### Data ###

import Summits.AtomisticToContinuum.Crystallization.Theses.IsometryAtoms

/-!
# Birth skeleton (BC3) for crux `IsometryAtoms.PeriodicSupportToHinge`
# (item stmt-AtomisticToContinuum-15779 · route `route-AtomisticToContinuum-IsometryAtoms` · rank 9 · glue, size M)

CRUX = `PeriodicSupportToHinge := PS → BS → EL → HINGE`, the shared glue `SupportToHinge`
(stmt-AtomisticToContinuum-12748 of route `BenjaminiSchrammPeriodicSupport`) with its three
antecedents and its consequent INLINED:
* `PS`    — every minimising (`E_P[h_LJ] ≤ e* := ⨅_Q e(Q)`), point-stationary, a.s. `δ`-hard-core
  probability law `P` on rooted configurations of `ℝ³` charges, for ONE periodic `Q` and at every
  scale `(R, ε)`, the two-way matching event `T_Q(R, ε)` = "after a linear isometry `A` and a base
  point `q ∈ Q.points`, the atoms of `μ` in `B_R` are two-way `ε`-matched with `A(Q.points − q)`"
  with positive (outer) `P`-measure;
* `BS`    — the Benjamini–Schramm limit of ground states (item 9230, PROVED in tree as
  `benjaminiSchrammLimit_proof`, a hypothesis here): a subsequence `φ`, a hard core `δ`, a
  point-stationary probability law `P` with `E(φ j)/φ j → E_P[h_LJ]` and the DENSITY-TRANSFER
  clause "`ρ < P(T)` ⇒ eventually in `j` at least `ρ·φ j` particles `i` of `x^(φ j)` whose
  recentred configuration `(x_k − x_i)_k` is two-way `(R, ε)`-matched with the atoms of some
  `ν ∈ T`", for EVERY set `T` of configurations;
* `EL`    — `E(N)/N → e*` (item 0626, PROVED in tree);
* `HINGE` — `GroundStatesChargePeriodic` (stmt-2911): every Lennard-Jones ground-state sequence
  charges ONE periodic `Q` with density `ρ > 0` at every scale `(R, ε)`, frequently in `N`.

THE LINE (the portmanteau / density-transfer bookkeeping recorded on 12748 — grounder g39-22,
refuter rreview-0815T18-31 — with the WLOG-free parameter choice: radius `R + ε/2` and tolerance
`ε/2` on BOTH the law side and the transfer side). Given ground states `x`, take `φ, δ, P` from
`BS`; uniqueness of limits along `φ` (`EL ∘ φ`) makes `P` minimising (proved inline); `PS` gives
the periodic `Q`; for a scale `(R, ε)` put `T := T_Q(R + ε/2, ε/2)`, so `P T > 0`; then
* `stub_windowTransfer` (deterministic geometry, size M) — TWO TWO-WAY MATCHINGS COMPOSE: if the
  atoms of `ν` are two-way `(R + ε/2, ε/2)`-matched with `A(Λ − q)` and the recentred configuration
  `(x_k − x_i)_k` is two-way `(R + ε/2, ε/2)`-matched with the atoms of `ν`, then the
  `R`-neighbourhood of `x_i` is two-way `ε`-matched with `x_i + A(Λ − q)` (triangle inequality;
  the intermediate partner of a point of norm `≤ R` has norm `≤ R + ε/2`, and `‖A v‖ = ‖v‖`).
  Stated for an arbitrary point set `Λ` and base point `q` (used with `Λ = Q.points`).
* `stub_densityHandover` (portmanteau / density transfer along a subsequence, size M) — from
  `0 < P T` (`P` a probability law, so `0 < P(T).toReal`), the transfer clause at every
  `ρ < P(T).toReal` for a counted index predicate `S`, and a pointwise inclusion `S ⊆ S'`, produce
  `ρ := P(T).toReal/2 > 0` with `ρ·N ≤ #{i : S' N i}` FREQUENTLY in `N` (eventually along `φ`,
  `Nat.card` monotone under the inclusion on the finite type `Fin (φ j)`, and `φ → ∞` because
  `StrictMono φ`).
`PeriodicSupportToHinge_of_stubs : stub₁ → stub₂ → (body of the crux)` is PROVED below (the
inclusion `S ⊆ S'` fed to stub₂ is exactly stub₁ applied under the binders) and
`PeriodicSupportToHinge_of : PeriodicSupportToHinge` (BY NAME) applies it to the two stubs; the
only sorries of the file are the two `stub_*`.

Measurability (the item's recorded why-might-fail) is NOT needed: `PS` and the transfer clause of
`BS` both speak of the OUTER measure `P T` of an ARBITRARY set `T`, so the hand-over is formal.

Disproof used: none on file at 2026-08-17 (`ledger crux ls stmt-AtomisticToContinuum-15779`: no
workfiles — no Disproof.lean, no Negative lemmas, no crux ideas; `ledger negatives --problem
AtomisticToContinuum`: 20 refuted statements, the four of this sub-problem — GappedShellCensus
15929, SpectralChargeLedger 17253, BrittleMieDescent 4146, OneGrainWindow 3506 — concern shell
censuses / multiplier pricing / an effective local Hales bound / grain gluing, none a glue, hinge
or window-composition statement, so neither stub is an instance of a refuted statement).

BC3 probes (folder `bc/`, 2026-08-17, maxHeartbeats 400000, `first | exact? | simpa | simpa [..] |
aesop` and one example per tactic): `stub → PeriodicSupportToHinge` and `stub → Crystallization`
FAIL for both stubs (rc 1: `exact?` "could not close the goal" / whnf timeout, `simpa`
"assumption failed", `aesop` "failed to prove the goal after exhaustive search"; for
`stub_windowTransfer` every 400k-heartbeat probe ends in a whnf timeout while simp normalises the
`EuclideanSpace` hypothesis, and at 2 000 000 heartbeats `simpa` / `aesop` fail explicitly).
-/

noncomputable section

###

# Your goal:
For each line in the records that holds "toReal", show that line as it stands.

# Exercise answer:
  `0 < P T` (`P` a probability law, so `0 < P(T).toReal`), the transfer clause at every
  `ρ < P(T).toReal` for a counted index predicate `S`, and a pointwise inclusion `S ⊆ S'`, produce
  `ρ := P(T).toReal/2 > 0` with `ρ·N ≤ #{i : S' N i}` FREQUENTLY in `N` (eventually along `φ`,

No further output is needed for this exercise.